Dean’s Dilemma- W2D1

ddilemma.df <- read.csv(paste("Data - Deans Dilemma.csv", sep=""))

attach(ddilemma.df)   # attaching the columns of the data frame
library(psych)

STUDENTS WHO WERE SUCCESSFULLY PLACED:

placed.df <- ddilemma.df[ which(ddilemma.df$Placement=='Placed'), ]
boxplot(Salary ~ Gender, data = placed.df, xlab= "Gender", ylab= "average salary", horizontal= TRUE)

Mean salary of males and females, who were placed

aggregate(placed.df$Salary, by= list(placed.df$Gender), FUN=mean)

##   Group.1        x
## 1       F 253068.0
## 2       M 284241.9

According to above table, there is a gender gap between the average salary of males and the average salary of females.

Hypothesis 1

H1: The average salary of the male MBAs is higher than the average salary of female MBAs.

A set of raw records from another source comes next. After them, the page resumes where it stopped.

import Mathlib
import HarnessLib
import Summits.QuantumAdvantage.QuantumAdvantage.Theorems.SoloInformedGrothendieckFrobenius

/-!
# THEOREM H (problem-side half): deleting `O(1/o)` coordinates brings the `{1}{2,3}` flattening of a
# trilinear form below `o`, given a ROW-WEIGHT Grothendieck factorization

Solo seat `solo-QuantumAdvantage-informed`, session 14, file 33 (§4.29 (4)–(5) of the seat's paper).

For a real trilinear form `T` on `ℝⁿ × ℝⁿ × ℝⁿ` the `{1}{2,3}` flattening norm is
`sup {⟨T, x ⊗ Y⟩ : ‖x‖₂ ≤ 1, ‖Y‖_F ≤ 1}`, `⟨T, x ⊗ Y⟩ = Σ_{ijk} T_{ijk} x_i Y_{jk}` (written out as
the triple sum `∑ i, ∑ j, ∑ k, T i j k * x i * Y j k` throughout; no new definitions). THEOREM R of the paper
(Grothendieck's theorem for the pair `(ℓ_∞, ℓ₁(ℓ₂))`, proved there from the commutative GT + little GT via a
Khintchine embedding, or read off Haagerup's non-commutative Grothendieck inequality) supplies probability
weights `w, W` on `[n]` with the ROW-WEIGHT factorization

  `|⟨T, x ⊗ Y⟩| ≤ K · (Σ_i w_i x_i²)^{1/2} · (Σ_j W_j Σ_k Y_{jk}²)^{1/2}`   for all real `x`, `Y`,

`K ≤ √π·K_G²·sup_{cube}|T|`. This file kernel-checks what follows from ANY such factorization (the
factorization is the hypothesis `hfac`, exactly as files 29–30 treat the degree-2 Grothendieck
factorization):

* `rowweight_deletion` — for `τ > 0` the set `F = {w > τ} ∪ {W > τ}` has `|F|·τ ≤ 2` and
  `|⟨T, x ⊗ Y⟩| ≤ K·τ·‖x‖₂·‖Y‖_F` whenever `x` vanishes on `F` and the rows `j ∈ F` of `Y` vanish;
* `rowweight_deletion_number_le` — THEOREM H: `N^{{1}{2,3}}_del(T, o) ≤ 2K/o` (`|F| ≤ 2K/o`, bound
  `o·‖x‖₂·‖Y‖_F` off `F`);
* `injective_deletion_number_le` — COROLLARY H′: the same `F` gives `|T(x,y,z)| ≤ o‖x‖₂‖y‖₂‖z‖₂` for
  `x, y` vanishing on `F` and arbitrary real `z` (injective norm `≤` flattening norm), so
  `N^{inj}_del(T, η) ≤ 2K/η`.

Both rates are tight (3-dimensional matching, §4.29 (5)). No hypothesis on `T` (symmetry, cube bounds)
is needed in this half; they enter only through the constant `K` of the factorization.
-/

namespace Summit.QuantumAdvantage.QuantumAdvantage.Theorems

namespace BoundedCubic

open Finset

variable {n : ℕ}

/-- Markov count: the coordinates of weight `> τ` of a sub-probability weight satisfy `#·τ ≤ 1`
(for any real `τ`; informative for `τ > 0`). -/
lemma card_filter_mul_le (w : Fin n → ℝ) (hw : ∀ i, 0 ≤ w i) (hw1 : ∑ i, w i ≤ 1) (τ : ℝ) :
    ((univ.filter fun i => τ < w i).card : ℝ) * τ ≤ 1 := by
  have h1 : ((univ.filter fun i => τ < w i).card : ℝ) * τ
      = ∑ i ∈ univ.filter (fun i => τ < w i), τ := by rw [sum_const, nsmul_eq_mul]
  rw [h1]
  calc ∑ i ∈ univ.filter (fun i => τ < w i), τ
      ≤ ∑ i ∈ univ.filter (fun i => τ < w i), w i :=
        sum_le_sum fun i hi => le_of_lt (mem_filter.mp hi).2
    _ ≤ ∑ i, w i := sum_le_sum_of_subset_of_nonneg (filter_subset _ _) fun i _ _ => hw i
    _ ≤ 1 := hw1

/-- Weighted mass off the heavy set: if `x` vanishes where `w > τ` then `Σ wᵢxᵢ² ≤ τ Σ xᵢ²`. -/
lemma weighted_mass_le (w : Fin n → ℝ) {τ : ℝ} (x : Fin n → ℝ)
    (hx : ∀ i, τ < w i → x i = 0) : ∑ i, w i * x i ^ 2 ≤ τ * ∑ i, x i ^ 2 := by
  rw [mul_sum]
  refine sum_le_sum fun i _ => ?_
  by_cases hi : τ < w i
  · simp [hx i hi]
  · exact mul_le_mul_of_nonneg_right (not_lt.mp hi) (sq_nonneg _)

/-- **Deletion from a row-weight factorization.** If
`|⟨T, x⊗Y⟩| ≤ K (Σ wᵢxᵢ²)^{1/2} (Σ_j W_j Σ_k Y_{jk}²)^{1/2}` for all real `x, Y`, with sub-probability weights
`w, W`, then `F = {w > τ} ∪ {W > τ}` has `|F|·τ ≤ 2` and `|⟨T, x⊗Y⟩| ≤ K·τ·‖x‖₂·‖Y‖_F` for all `x`
vanishing on `F` and all `Y` whose rows `j ∈ F` vanish. -/
theorem rowweight_deletion (T : Fin n → Fin n → Fin n → ℝ) {K τ : ℝ} (hK : 0 ≤ K) (hτ : 0 < τ)
    (w W : Fin n → ℝ) (hw : ∀ i, 0 ≤ w i) (hw1 : ∑ i, w i ≤ 1) (hW : ∀ j, 0 ≤ W j)
    (hW1 : ∑ j, W j ≤ 1)
    (hfac : ∀ (x : Fin n → ℝ) (Y : Fin n → Fin n → ℝ), |∑ i, ∑ j, ∑ k, T i j k * x i * Y j k| ≤
      K * Real.sqrt (∑ i, w i * x i ^ 2) * Real.sqrt (∑ j, W j * ∑ k, Y j k ^ 2)) :
    ∃ F : Finset (Fin n), (F.card : ℝ) * τ ≤ 2 ∧
      ∀ (x : Fin n → ℝ) (Y : Fin n → Fin n → ℝ), (∀ i ∈ F, x i = 0) → (∀ j ∈ F, ∀ k, Y j k = 0) →
        |∑ i, ∑ j, ∑ k, T i j k * x i * Y j k| ≤ K * τ * Real.sqrt (∑ i, x i ^ 2) * Real.sqrt (∑ j, ∑ k, Y j k ^ 2) := by
  classical
  set F₁ := univ.filter fun i => τ < w i with hF₁
  set F₂ := univ.filter fun j => τ < W j with hF₂
  refine ⟨F₁ ∪ F₂, ?_, ?_⟩
  · have h1 := card_filter_mul_le w hw hw1 τ
    have h2 := card_filter_mul_le W hW hW1 τ
    have hc : ((F₁ ∪ F₂).card : ℝ) ≤ (F₁.card : ℝ) + (F₂.card : ℝ) := by
      exact_mod_cast card_union_le F₁ F₂
    nlinarith
  · intro x Y hx hY
    -- masses off the heavy sets
    have mx : ∑ i, w i * x i ^ 2 ≤ τ * ∑ i, x i ^ 2 :=
      weighted_mass_le w x fun i hi => hx i (mem_union_left _ (mem_filter.mpr ⟨mem_univ _, hi⟩))
    have mY : ∑ j, W j * ∑ k, Y j k ^ 2 ≤ τ * ∑ j, ∑ k, Y j k ^ 2 := by
      rw [mul_sum]
      refine sum_le_sum fun j _ => ?_
      by_cases hj : τ < W j
      · have h0 : ∀ k, Y j k = 0 :=
          hY j (mem_union_right _ (mem_filter.mpr ⟨mem_univ _, hj⟩))
        simp [h0]
      · exact mul_le_mul_of_nonneg_right (not_lt.mp hj) (sum_nonneg fun k _ => sq_nonneg _)
    have rx : Real.sqrt (∑ i, w i * x i ^ 2) ≤ Real.sqrt τ * Real.sqrt (∑ i, x i ^ 2) := by
      rw [← Real.sqrt_mul hτ.le]; exact Real.sqrt_le_sqrt mx
    have rY : Real.sqrt (∑ j, W j * ∑ k, Y j k ^ 2) ≤
        Real.sqrt τ * Real.sqrt (∑ j, ∑ k, Y j k ^ 2) := by
      rw [← Real.sqrt_mul hτ.le]; exact Real.sqrt_le_sqrt mY
    have hτ2 : Real.sqrt τ * Real.sqrt τ = τ := Real.mul_self_sqrt hτ.le
    calc |∑ i, ∑ j, ∑ k, T i j k * x i * Y j k|
        ≤ K * Real.sqrt (∑ i, w i * x i ^ 2) * Real.sqrt (∑ j, W j * ∑ k, Y j k ^ 2) := hfac x Y
      _ ≤ K * (Real.sqrt τ * Real.sqrt (∑ i, x i ^ 2)) *
            Real.sqrt (∑ j, W j * ∑ k, Y j k ^ 2) := by
          apply mul_le_mul_of_nonneg_right _ (Real.sqrt_nonneg _)
          exact mul_le_mul_of_nonneg_left rx hK
      _ ≤ K * (Real.sqrt τ * Real.sqrt (∑ i, x i ^ 2)) *
            (Real.sqrt τ * Real.sqrt (∑ j, ∑ k, Y j k ^ 2)) := by
          apply mul_le_mul_of_nonneg_left rY
          exact mul_nonneg hK (mul_nonneg (Real.sqrt_nonneg _) (Real.sqrt_nonneg _))
      _ = K * (Real.sqrt τ * Real.sqrt τ) * Real.sqrt (∑ i, x i ^ 2) *
            Real.sqrt (∑ j, ∑ k, Y j k ^ 2) := by ring
      _ = K * τ * Real.sqrt (∑ i, x i ^ 2) * Real.sqrt (∑ j, ∑ k, Y j k ^ 2) := by rw [hτ2]

/-- **THEOREM H (`o`-form).** Under a row-weight factorization with constant `K > 0`, for every `o > 0`
at most `2K/o` coordinates `F` make `|⟨T, x⊗Y⟩| ≤ o‖x‖₂‖Y‖_F` for all `x` vanishing on `F` and `Y` with
rows in `F` vanishing: `N^{{1}{2,3}}_del(T, o) ≤ 2K/o`. -/
theorem rowweight_deletion_number_le (T : Fin n → Fin n → Fin n → ℝ) {K : ℝ} (hK : 0 < K)
    (w W : Fin n → ℝ) (hw : ∀ i, 0 ≤ w i) (hw1 : ∑ i, w i ≤ 1) (hW : ∀ j, 0 ≤ W j)
    (hW1 : ∑ j, W j ≤ 1)
    (hfac : ∀ (x : Fin n → ℝ) (Y : Fin n → Fin n → ℝ), |∑ i, ∑ j, ∑ k, T i j k * x i * Y j k| ≤
      K * Real.sqrt (∑ i, w i * x i ^ 2) * Real.sqrt (∑ j, W j * ∑ k, Y j k ^ 2))
    {o : ℝ} (ho : 0 < o) :
    ∃ F : Finset (Fin n), (F.card : ℝ) ≤ 2 * K / o ∧
      ∀ (x : Fin n → ℝ) (Y : Fin n → Fin n → ℝ), (∀ i ∈ F, x i = 0) → (∀ j ∈ F, ∀ k, Y j k = 0) →
        |∑ i, ∑ j, ∑ k, T i j k * x i * Y j k| ≤ o * Real.sqrt (∑ i, x i ^ 2) * Real.sqrt (∑ j, ∑ k, Y j k ^ 2) := by
  obtain ⟨F, hcard, hF⟩ := rowweight_deletion T hK.le (div_pos ho hK) w W hw hw1 hW hW1 hfac
  have hKo : K * (o / K) = o := by field_simp
  refine ⟨F, ?_, fun x Y hx hY => ?_⟩
  · rw [le_div_iff₀ ho]
    calc (F.card : ℝ) * o = (F.card : ℝ) * (o / K) * K := by
          rw [mul_assoc, div_mul_cancel₀ o hK.ne']
      _ ≤ 2 * K := mul_le_mul_of_nonneg_right hcard hK.le
  · have h := hF x Y hx hY
    rw [hKo] at h
    exact h

/-- **COROLLARY H′ (injective norm).** The same `F` bounds the trilinear form on unit vectors:
`|T(x,y,z)| ≤ o‖x‖₂‖y‖₂‖z‖₂` whenever `x` and `y` vanish on `F` (`z` arbitrary), so
`N^{inj}_del(T, η) ≤ 2K/η`. -/
theorem injective_deletion_number_le (T : Fin n → Fin n → Fin n → ℝ) {K : ℝ} (hK : 0 < K)
    (w W : Fin n → ℝ) (hw : ∀ i, 0 ≤ w i) (hw1 : ∑ i, w i ≤ 1) (hW : ∀ j, 0 ≤ W j)
    (hW1 : ∑ j, W j ≤ 1)
    (hfac : ∀ (x : Fin n → ℝ) (Y : Fin n → Fin n → ℝ), |∑ i, ∑ j, ∑ k, T i j k * x i * Y j k| ≤
      K * Real.sqrt (∑ i, w i * x i ^ 2) * Real.sqrt (∑ j, W j * ∑ k, Y j k ^ 2))
    {o : ℝ} (ho : 0 < o) :
    ∃ F : Finset (Fin n), (F.card : ℝ) ≤ 2 * K / o ∧
      ∀ x y z : Fin n → ℝ, (∀ i ∈ F, x i = 0) → (∀ j ∈ F, y j = 0) →
        |∑ i, ∑ j, ∑ k, T i j k * x i * y j * z k| ≤
          o * Real.sqrt (∑ i, x i ^ 2) * Real.sqrt (∑ j, y j ^ 2) * Real.sqrt (∑ k, z k ^ 2) := by
  obtain ⟨F, hcard, hF⟩ := rowweight_deletion_number_le T hK w W hw hw1 hW hW1 hfac ho
  refine ⟨F, hcard, fun x y z hx hy => ?_⟩
  have hY : ∀ j ∈ F, ∀ k, Matrix.vecMulVec y z j k = 0 := fun j hj k => by
    simp [Matrix.vecMulVec_apply, hy j hj]
  have h := hF x (Matrix.vecMulVec y z) hx hY
  simp only [Matrix.vecMulVec_apply] at h
  have hform : ∑ i, ∑ j, ∑ k, T i j k * x i * (y j * z k)
      = ∑ i, ∑ j, ∑ k, T i j k * x i * y j * z k :=
    sum_congr rfl fun i _ => sum_congr rfl fun j _ => sum_congr rfl fun k _ => by ring
  have hprod : ∑ j, ∑ k, (y j * z k) ^ 2 = (∑ j, y j ^ 2) * ∑ k, z k ^ 2 := by
    rw [sum_mul_sum]
    exact sum_congr rfl fun j _ => sum_congr rfl fun k _ => by ring
  rw [hform, hprod, Real.sqrt_mul (sum_nonneg fun j _ => sq_nonneg (y j))] at h
  calc |∑ i, ∑ j, ∑ k, T i j k * x i * y j * z k|
      ≤ o * Real.sqrt (∑ i, x i ^ 2) * (Real.sqrt (∑ j, y j ^ 2) * Real.sqrt (∑ k, z k ^ 2)) := h
    _ = o * Real.sqrt (∑ i, x i ^ 2) * Real.sqrt (∑ j, y j ^ 2) * Real.sqrt (∑ k, z k ^ 2) := by
        ring

end BoundedCubic

end Summit.QuantumAdvantage.QuantumAdvantage.Theorems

 t.test(Salary ~ Gender, data = placed.df)

## 
##  Welch Two Sample t-test
## 
## data:  Salary by Gender
## t = -3.0757, df = 243.03, p-value = 0.00234
## alternative hypothesis: true difference in means is not equal to 0
## 95 percent confidence interval:
##  -51138.42 -11209.22
## sample estimates:
## mean in group F mean in group M 
##        253068.0        284241.9

Result of Independent t-test

Based on the above output of the t-test, we can reject the hypothesis that the average salary of males is equal the average salary of females.(p<0.001)

What is the average salary of male MBAs who were placed? 284241.90 What is the average salary of female MBAs who were placed? 253068.00 What is the p-value based on the t-test? 0.00234 The t test showed there was a significant difference in the average salaries of males and the average salaries of females.